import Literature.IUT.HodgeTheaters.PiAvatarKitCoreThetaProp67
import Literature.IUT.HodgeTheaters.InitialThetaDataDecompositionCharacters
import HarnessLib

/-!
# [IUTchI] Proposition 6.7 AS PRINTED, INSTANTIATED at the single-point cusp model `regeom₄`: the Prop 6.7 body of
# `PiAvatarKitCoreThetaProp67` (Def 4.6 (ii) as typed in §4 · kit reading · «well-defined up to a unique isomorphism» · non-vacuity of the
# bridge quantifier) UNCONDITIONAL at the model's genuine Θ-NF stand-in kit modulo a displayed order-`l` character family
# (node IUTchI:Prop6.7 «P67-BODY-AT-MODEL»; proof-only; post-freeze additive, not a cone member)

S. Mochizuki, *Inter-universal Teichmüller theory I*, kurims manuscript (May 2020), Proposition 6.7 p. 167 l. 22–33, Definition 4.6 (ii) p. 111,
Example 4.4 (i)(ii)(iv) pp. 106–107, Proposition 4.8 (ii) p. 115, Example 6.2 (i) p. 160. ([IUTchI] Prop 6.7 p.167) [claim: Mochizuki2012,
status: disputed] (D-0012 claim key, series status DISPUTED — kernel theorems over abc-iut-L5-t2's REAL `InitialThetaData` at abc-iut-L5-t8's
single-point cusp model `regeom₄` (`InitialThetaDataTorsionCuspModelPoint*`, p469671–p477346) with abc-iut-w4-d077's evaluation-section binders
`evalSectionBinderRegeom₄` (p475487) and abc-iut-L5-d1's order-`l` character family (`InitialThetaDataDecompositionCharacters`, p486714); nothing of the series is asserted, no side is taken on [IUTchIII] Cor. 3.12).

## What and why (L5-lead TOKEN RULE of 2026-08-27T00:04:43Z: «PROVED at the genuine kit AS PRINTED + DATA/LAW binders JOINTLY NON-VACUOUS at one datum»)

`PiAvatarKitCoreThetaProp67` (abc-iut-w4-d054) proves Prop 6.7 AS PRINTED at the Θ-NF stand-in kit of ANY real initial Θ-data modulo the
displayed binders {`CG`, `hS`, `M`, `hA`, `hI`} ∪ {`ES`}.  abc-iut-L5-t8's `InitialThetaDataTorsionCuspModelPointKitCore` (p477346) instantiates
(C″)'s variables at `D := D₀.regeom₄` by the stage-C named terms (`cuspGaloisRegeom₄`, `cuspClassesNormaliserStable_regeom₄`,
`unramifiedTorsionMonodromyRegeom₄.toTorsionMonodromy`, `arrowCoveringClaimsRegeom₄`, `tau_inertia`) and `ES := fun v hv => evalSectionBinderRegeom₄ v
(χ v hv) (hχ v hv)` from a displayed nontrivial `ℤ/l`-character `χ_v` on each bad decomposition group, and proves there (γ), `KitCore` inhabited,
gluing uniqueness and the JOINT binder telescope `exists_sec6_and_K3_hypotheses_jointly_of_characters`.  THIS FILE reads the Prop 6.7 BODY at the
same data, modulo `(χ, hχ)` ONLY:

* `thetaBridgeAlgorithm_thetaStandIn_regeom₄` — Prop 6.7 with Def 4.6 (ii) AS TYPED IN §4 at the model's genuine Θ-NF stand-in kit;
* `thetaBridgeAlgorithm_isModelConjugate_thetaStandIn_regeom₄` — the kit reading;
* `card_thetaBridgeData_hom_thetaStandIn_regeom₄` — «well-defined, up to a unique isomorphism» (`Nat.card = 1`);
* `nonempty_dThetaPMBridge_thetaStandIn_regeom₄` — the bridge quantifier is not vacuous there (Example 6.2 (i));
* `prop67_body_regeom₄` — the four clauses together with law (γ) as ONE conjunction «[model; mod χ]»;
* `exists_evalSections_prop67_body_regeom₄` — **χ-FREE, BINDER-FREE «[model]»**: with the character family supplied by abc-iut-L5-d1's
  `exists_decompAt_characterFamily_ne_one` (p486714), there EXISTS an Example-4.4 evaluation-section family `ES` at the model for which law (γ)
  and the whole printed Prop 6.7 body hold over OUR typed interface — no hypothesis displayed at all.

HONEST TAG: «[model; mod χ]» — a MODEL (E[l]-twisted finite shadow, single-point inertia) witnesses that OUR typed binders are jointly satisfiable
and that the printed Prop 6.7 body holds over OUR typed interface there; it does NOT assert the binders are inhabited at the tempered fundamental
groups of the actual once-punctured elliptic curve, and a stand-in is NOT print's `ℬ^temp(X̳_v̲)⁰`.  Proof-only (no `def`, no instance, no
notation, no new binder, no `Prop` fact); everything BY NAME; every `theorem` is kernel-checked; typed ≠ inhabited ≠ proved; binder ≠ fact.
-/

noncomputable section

* [What this task involves]:
Set down, exactly as they stand above, the lines starting with the line with "## What and" and going on through the line with "Θ-data modulo the", and no others.

* [Task answer]:
## What and why (L5-lead TOKEN RULE of 2026-08-27T00:04:43Z: «PROVED at the genuine kit AS PRINTED + DATA/LAW binders JOINTLY NON-VACUOUS at one datum»)

`PiAvatarKitCoreThetaProp67` (abc-iut-w4-d054) proves Prop 6.7 AS PRINTED at the Θ-NF stand-in kit of ANY real initial Θ-data modulo the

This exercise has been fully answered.